You're looking at the extension $\Bbb{C}\subset\Bbb{C}[j,k]$ where $j$ and $k$ satisfy $j^2=i$ and $k^2=-i$. The key is that you are requiring this to be an extension of fields. Over a field, a polynomial of degree $d$ has at most $d$ roots. As $j$ and $k$ are zeros of $X^2\pm i\in\Bbb{C}[X]$, and we can find two roots of both quadratics in $\Bbb{C}$, it follows that $\Bbb{C}[j,k]$ is isomorphic to (a subfield of) $\Bbb{C}$.

More explicitly, we can find the polar forms of these roots from the fact that $\pm i=e^{\pm\tfrac{\pi}{2}i}$. It follows that $$j=\pm e^{\tfrac{\pi}{4}i}\qquad\text{ and }\qquad k=\pm e^{-\tfrac{\pi}{4}i},$$ because these four complex numbers are precisely the roots of $X^2\pm i$.

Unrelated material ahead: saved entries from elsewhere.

import Literature.NumberTheory.EllipticCurves.ModularSymbolsMeasureApproximations
import Literature.NumberTheory.EllipticCurves.PAdicMeasureLatticeComplete
import HarnessLib

/-!
# `Symb_{Γ₀(N)}(𝔻⁰_k) = lim_n Symb_{Γ₀(N)}(𝔻⁰_k/K_n)` and Hida's ordinary projector on measure-valued symbols

For `p ∣ N` and the integral coefficient system `𝔻⁰_k` (`distCoeffInt`) with its finite approximations
`𝔻⁰_k/K_n` (`approxCoeff`, `ModularSymbolsMeasureApproximations`) we prove that the reduction maps
`π_n : Symb(𝔻⁰) → Symb(𝔻⁰/K_n)` (`symbApprox`) present `Symb(𝔻⁰)` as the inverse limit of the finite
levels:

* compatibility `t_{n,n'} ∘ π_{n'} = π_n` (`symbTrans_comp_symbApprox`) and **joint injectivity**
  (`symb_eq_of_forall_symbApprox_eq`, from `⋂ K_n = 0`);
* **gluing** (`glue`, `symbApprox_glue`): every compatible family `(Φ_n ∈ Symb(𝔻⁰/K_n))_n` comes from a
  unique `Φ ∈ Symb(𝔻⁰)` — the values are the `K`-adic limits of representatives
  (`PAdicMeasureLatticeComplete.limitFn`), additivity and `Γ₀(N)`-invariance hold modulo every `K_n`,
  hence exactly.

Consequently **Hida's ordinary projector `e` on `Symb_{Γ₀(N)}(𝔻⁰_k)`** is defined by gluing the finite-level
projectors `ordApprox n` (compatible by `symbTrans_ordApprox`): `ordInt` is a `ℤ_p`-linear idempotent
commuting with `U_p` and reducing to `ordApprox n` at every level (`symbApprox_ordInt`, `ordInt_idem`,
`ordInt_comm_hecke`) — the projector `e = lim U_p^{m!}` of Greenberg–Stevens 1993, §1 on measure-valued
modular symbols, without Banach-space theory.

Brick B2m-b of the bottom-up plan recorded with the named fact
`greenbergStevens_kitagawa_twoVariable_interpolation_allBranches`.  Everything is proved; no named facts.

## References

* R. Greenberg, G. Stevens, Invent. Math. 111 (1993), §1. [GreenbergStevens1993]
* H. Hida, LMS Student Texts 26 (1993), §7.2. [Hida1993LFE]
-/

noncomputable section

open scoped MatrixGroups
open Matrix CongruenceSubgroup

namespace Literature.NumberTheory.EllipticCurves

open ModularForms ModularForms.HidaCohomology

variable {p : ℕ} [Fact p.Prime]

/-! ### Reduction of values and the vanishing criterion -/

section Reduction

/-- An integral measure vanishing modulo every `K_n` is zero. [folklore] -/
theorem DInt.eq_zero_of_forall_mk_eq_zero (μ : DInt p)
    (h : ∀ n : ℕ, (Submodule.Quotient.mk μ : DInt p ⧸ congrSubInt p n) = 0) : μ = 0 := by
  refine Subtype.ext ((ProfiniteTower.padicInt p).eq_zero_of_forall_mem_congrSub fun n => ?_)
  exact (mem_congrSubInt_iff (p := p)).mp ((Submodule.Quotient.mk_eq_zero _).mp (h n))

/-- Two integral measures congruent modulo every `K_n` are equal. [folklore] -/
theorem DInt.eq_of_forall_mk_eq (μ ν : DInt p)
    (h : ∀ n : ℕ, (Submodule.Quotient.mk μ : DInt p ⧸ congrSubInt p n) = Submodule.Quotient.mk ν) : μ = ν := by
  rw [← sub_eq_zero]
  refine DInt.eq_zero_of_forall_mk_eq_zero _ fun n => ?_
  rw [Submodule.Quotient.mk_sub, h n, sub_self]

/-- The value of `π_n Φ` at `(x, y)` is the class of `Φ(x, y)`. [folklore] -/
theorem symbApprox_val (k N : ℕ) (hpN : p ∣ N) (n : ℕ) (Φ : (distCoeffInt p k N hpN).Symb (Gamma0 N)) (x y : P1Q) :
    (symbApprox k N hpN n Φ).1 x y = Submodule.Quotient.mk (Φ.1 x y) := rfl

/-- **Compatibility of the reductions**: `t_{n,n'} ∘ π_{n'} = π_n`. [folklore] -/
theorem symbTrans_comp_symbApprox (k N : ℕ) (hpN : p ∣ N) {n n' : ℕ} (h : n ≤ n') :
    (symbTrans k N hpN h).comp (symbApprox k N hpN n') = symbApprox k N hpN n := by
  refine LinearMap.ext fun Φ => Subtype.ext (funext fun x => funext fun y => ?_)
  rfl

/-- **Joint injectivity of the reductions** (`⋂ K_n = 0`). [folklore] -/
theorem symb_eq_of_forall_symbApprox_eq (k N : ℕ) (hpN : p ∣ N) {Φ Ψ : (distCoeffInt p k N hpN).Symb (Gamma0 N)}
    (h : ∀ n : ℕ, symbApprox k N hpN n Φ = symbApprox k N hpN n Ψ) : Φ = Ψ := by
  refine Subtype.ext (funext fun x => funext fun y => DInt.eq_of_forall_mk_eq _ _ fun n => ?_)
  have := congrArg (fun Θ : (approxCoeff p k N hpN n).Symb (Gamma0 N) => Θ.1 x y) (h n)
  exact this

end Reduction

/-! ### Gluing compatible families -/

section Glue

variable {k N : ℕ} {hpN : p ∣ N}

/-- Representatives of the values of a family of finite-level symbols. [folklore] -/
def reps (Φs : (n : ℕ) → (approxCoeff p k N hpN n).Symb (Gamma0 N)) (n : ℕ) (x y : P1Q) : DInt p :=
  ((Φs n).1 x y).out

/-- The representatives represent. [folklore] -/
theorem mk_reps (Φs : (n : ℕ) → (approxCoeff p k N hpN n).Symb (Gamma0 N)) (n : ℕ) (x y : P1Q) :
    (Submodule.Quotient.mk (reps Φs n x y) : DInt p ⧸ congrSubInt p n) = (Φs n).1 x y :=
  Submodule.Quotient.mk_out _

/-- For a compatible family the representatives are compatible modulo the `K_n`. [folklore] -/
theorem reps_compatible (Φs : (n : ℕ) → (approxCoeff p k N hpN n).Symb (Gamma0 N))
    (hcompat : ∀ (n n' : ℕ) (h : n ≤ n'), symbTrans k N hpN h (Φs n') = Φs n) (x y : P1Q) :
    ∀ n n' : ℕ, n ≤ n' → (reps Φs n' x y).1 - (reps Φs n x y).1 ∈ (ProfiniteTower.padicInt p).congrSub p n := by
  intro n n' h
  have hval := congrArg (fun Θ : (approxCoeff p k N hpN n).Symb (Gamma0 N) => Θ.1 x y) (hcompat n n' h)
  -- `t (Φs n') (x,y) = class of reps n'` in `𝔻⁰/K_n`
  have h1 : (symbTrans k N hpN h (Φs n')).1 x y = Submodule.Quotient.mk (reps Φs n' x y) := by
    have e1 : (symbTrans k N hpN h (Φs n')).1 x y = (transHom k N hpN h).toLinearMap ((Φs n').1 x y) := rfl
    rw [e1, ← mk_reps Φs n' x y]
    rfl
  have h2 : (Submodule.Quotient.mk (reps Φs n' x y) : DInt p ⧸ congrSubInt p n) = Submodule.Quotient.mk (reps Φs n x y) := by
    rw [← h1, mk_reps]; exact hval
  exact (mem_congrSubInt_iff (p := p)).mp ((Submodule.Quotient.eq _).mp h2)

/-- **The glued values**: `K`-adic limits of the representatives. [folklore] -/
def glueVal (Φs : (n : ℕ) → (approxCoeff p k N hpN n).Symb (Gamma0 N))
    (hcompat : ∀ (n n' : ℕ) (h : n ≤ n'), symbTrans k N hpN h (Φs n') = Φs n) (x y : P1Q) : DInt p :=
  ⟨(ProfiniteTower.padicInt p).limitFn fun n => (reps Φs n x y).1,
    (ProfiniteTower.padicInt p).limitFn_mem (fun n => (reps Φs n x y).2) (reps_compatible Φs hcompat x y)⟩

/-- The glued value reduces to the given classes. [folklore] -/
theorem mk_glueVal (Φs : (n : ℕ) → (approxCoeff p k N hpN n).Symb (Gamma0 N))
    (hcompat : ∀ (n n' : ℕ) (h : n ≤ n'), symbTrans k N hpN h (Φs n') = Φs n) (x y : P1Q) (n : ℕ) :
    (Submodule.Quotient.mk (glueVal Φs hcompat x y) : DInt p ⧸ congrSubInt p n) = (Φs n).1 x y := by
  rw [← mk_reps Φs n x y]
  refine (Submodule.Quotient.eq _).mpr ((mem_congrSubInt_iff (p := p)).mpr ?_)
  exact (ProfiniteTower.padicInt p).limitFn_sub_mem_congrSub (fun n => (reps Φs n x y).2) (reps_compatible Φs hcompat x y) n

/-- **The glued family is a `Γ₀(N)`-invariant modular symbol** (additivity and invariance hold modulo
every `K_n`). [cite: GreenbergStevens1993, §1] -/
theorem glueVal_mem_Symb (Φs : (n : ℕ) → (approxCoeff p k N hpN n).Symb (Gamma0 N))
    (hcompat : ∀ (n n' : ℕ) (h : n ≤ n'), symbTrans k N hpN h (Φs n') = Φs n) :
    glueVal Φs hcompat ∈ (distCoeffInt p k N hpN).Symb (Gamma0 N) := by
  refine ⟨(mem_modSym_iff (R := ℤ_[p])).mpr fun x y z => ?_, fun γ hγ => ?_⟩
  · -- additivity
    rw [← sub_eq_zero]
    refine DInt.eq_zero_of_forall_mk_eq_zero _ fun n => ?_
    rw [Submodule.Quotient.mk_sub, Submodule.Quotient.mk_add, mk_glueVal, mk_glueVal, mk_glueVal,
      (mem_modSym_iff (R := ℤ_[p])).mp (Φs n).2.1 x y z, sub_self]
  · -- invariance under `γ ∈ Γ₀(N)`
    funext x y
    refine DInt.eq_of_forall_mk_eq _ _ fun n => ?_
    have hγS : (γ : Matrix (Fin 2) (Fin 2) ℤ) ∈ sigma0Set N := coe_mem_sigma0Set' γ hγ
    -- reduce the slash through the projection morphism
    have hred : (Submodule.Quotient.mk ((distCoeffInt p k N hpN).slash (γ : Matrix (Fin 2) (Fin 2) ℤ) (glueVal Φs hcompat) x y) :
        DInt p ⧸ congrSubInt p n) =
        (approxCoeff p k N hpN n).slash (γ : Matrix (Fin 2) (Fin 2) ℤ) ((approxHom k N hpN n).mapFun (glueVal Φs hcompat)) x y := by
      rw [← (approxHom k N hpN n).mapFun_slash hγS]; rfl
    have hfun : (approxHom k N hpN n).mapFun (glueVal Φs hcompat) = (Φs n).1 := by
      funext x' y'
      exact mk_glueVal Φs hcompat x' y' n
    rw [hred, hfun, (Φs n).2.2 γ hγ, mk_glueVal]

/-- **Gluing**: the symbol of `Symb(𝔻⁰)` attached to a compatible family. [cite: GreenbergStevens1993, §1] -/
def glue (Φs : (n : ℕ) → (approxCoeff p k N hpN n).Symb (Gamma0 N))
    (hcompat : ∀ (n n' : ℕ) (h : n ≤ n'), symbTrans k N hpN h (Φs n') = Φs n) :
    (distCoeffInt p k N hpN).Symb (Gamma0 N) :=
  ⟨glueVal Φs hcompat, glueVal_mem_Symb Φs hcompat⟩

/-- **The glued symbol reduces to the given family.** [folklore] -/
theorem symbApprox_glue (Φs : (n : ℕ) → (approxCoeff p k N hpN n).Symb (Gamma0 N))
    (hcompat : ∀ (n n' : ℕ) (h : n ≤ n'), symbTrans k N hpN h (Φs n') = Φs n) (n : ℕ) :
    symbApprox k N hpN n (glue Φs hcompat) = Φs n :=
  Subtype.ext (funext fun x => funext fun y => mk_glueVal Φs hcompat x y n)

/-- Uniqueness of the gluing. [folklore] -/
theorem glue_unique (Φs : (n : ℕ) → (approxCoeff p k N hpN n).Symb (Gamma0 N))
    (hcompat : ∀ (n n' : ℕ) (h : n ≤ n'), symbTrans k N hpN h (Φs n') = Φs n)
    {Φ : (distCoeffInt p k N hpN).Symb (Gamma0 N)} (hΦ : ∀ n, symbApprox k N hpN n Φ = Φs n) :
    Φ = glue Φs hcompat :=
  symb_eq_of_forall_symbApprox_eq k N hpN fun n => by rw [hΦ n, symbApprox_glue]

end Glue

/-! ### The ordinary projector on `Symb(𝔻⁰_k)` -/

section Ord

variable [NeZero p] (k N : ℕ) [NeZero N] (hpN : p ∣ N)

/-- The family `(e_n (π_n Φ))_n` is compatible. [folklore] -/
theorem ordApprox_symbApprox_compatible (Φ : (distCoeffInt p k N hpN).Symb (Gamma0 N)) :
    ∀ (n n' : ℕ) (h : n ≤ n'), symbTrans k N hpN h (ordApprox k N hpN n' (symbApprox k N hpN n' Φ)) =
      ordApprox k N hpN n (symbApprox k N hpN n Φ) := by
  intro n n' h
  have h1 := LinearMap.congr_fun (symbTrans_ordApprox k N hpN h) (symbApprox k N hpN n' Φ)
  have h2 := LinearMap.congr_fun (symbTrans_comp_symbApprox k N hpN h) Φ
  rw [LinearMap.comp_apply] at h1 h2
  rw [h1, LinearMap.comp_apply, h2]

/-- The glued ordinary projection of a symbol. [folklore] -/
def ordIntFun (Φ : (distCoeffInt p k N hpN).Symb (Gamma0 N)) : (distCoeffInt p k N hpN).Symb (Gamma0 N) :=
  glue (fun n => ordApprox k N hpN n (symbApprox k N hpN n Φ)) (ordApprox_symbApprox_compatible k N hpN Φ)

/-- **`π_n (e Φ) = e_n (π_n Φ)`.** [folklore] -/
theorem symbApprox_ordIntFun (Φ : (distCoeffInt p k N hpN).Symb (Gamma0 N)) (n : ℕ) :
    symbApprox k N hpN n (ordIntFun k N hpN Φ) = ordApprox k N hpN n (symbApprox k N hpN n Φ) :=
  symbApprox_glue _ _ n

/-- **Hida's ordinary projector `e` on `Symb_{Γ₀(N)}(𝔻⁰_k)`** (`p ∣ N`), glued from the finite levels.
[cite: GreenbergStevens1993, §1] -/
def ordInt : Module.End ℤ_[p] ((distCoeffInt p k N hpN).Symb (Gamma0 N)) where
  toFun := ordIntFun k N hpN
  map_add' Φ Ψ := symb_eq_of_forall_symbApprox_eq k N hpN fun n => by
    rw [symbApprox_ordIntFun, map_add, map_add, map_add, symbApprox_ordIntFun, symbApprox_ordIntFun]
  map_smul' c Φ := symb_eq_of_forall_symbApprox_eq k N hpN fun n => by
    rw [symbApprox_ordIntFun, map_smul, map_smul, RingHom.id_apply, map_smul, symbApprox_ordIntFun]

/-- **`e` reduces to `e_n` at every finite level.** [folklore] -/
theorem symbApprox_ordInt (Φ : (distCoeffInt p k N hpN).Symb (Gamma0 N)) (n : ℕ) :
    symbApprox k N hpN n (ordInt k N hpN Φ) = ordApprox k N hpN n (symbApprox k N hpN n Φ) :=
  symbApprox_ordIntFun k N hpN Φ n

/-- **`e` is idempotent.** [cite: Hida1993LFE, §7.2] -/
theorem ordInt_idem : (ordInt k N hpN).comp (ordInt k N hpN) = ordInt k N hpN := by
  refine LinearMap.ext fun Φ => symb_eq_of_forall_symbApprox_eq k N hpN fun n => ?_
  rw [LinearMap.comp_apply, symbApprox_ordInt, symbApprox_ordInt]
  have h := LinearMap.congr_fun (ordApprox_idem_comm k N hpN n).1 (symbApprox k N hpN n Φ)
  rwa [LinearMap.comp_apply] at h

/-- **`e` commutes with `U_p`.** [cite: Hida1993LFE, §7.2] -/
theorem ordInt_comm_hecke : (ordInt k N hpN).comp (heckeInt k N hpN) = (heckeInt k N hpN).comp (ordInt k N hpN) := by
  refine LinearMap.ext fun Φ => symb_eq_of_forall_symbApprox_eq k N hpN fun n => ?_
  have hπU := LinearMap.congr_fun (symbApprox_hecke k N hpN n)
  simp only [LinearMap.comp_apply] at hπU ⊢
  rw [symbApprox_ordInt, hπU, hπU, symbApprox_ordInt]
  have h := LinearMap.congr_fun (ordApprox_idem_comm k N hpN n).2 (symbApprox k N hpN n Φ)
  simpa only [LinearMap.comp_apply] using h

end Ord

end Literature.NumberTheory.EllipticCurves

end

Similarly we could find the Cartesian forms of these roots by solving $(a+bi)^2=\pm i$. This is equivalent to the simultaneous equations $$a^2-b^2=0\qquad\text{ and }\qquad 2ab=\pm1.$$ The former implies that $b=\pm a$ and hence the latter reduces to $2a^2=\pm1$, or equivalently $a=\pm\sqrt{\pm\tfrac12}$, which we can express more concisely as $a=i^k\tfrac{1}{\sqrt{2}}$. Tracing our steps back then shows that $$j=\pm\frac{1}{\sqrt{2}}(1+i)\qquad\text{ and }\qquad k=\pm\frac{1}{\sqrt{2}}(1-i).$$ Either way we see that $\Bbb{C}[j,k]$ is isomorphic to a subfield of $\Bbb{C}$, and hence isomorphic to $\Bbb{C}$ itself.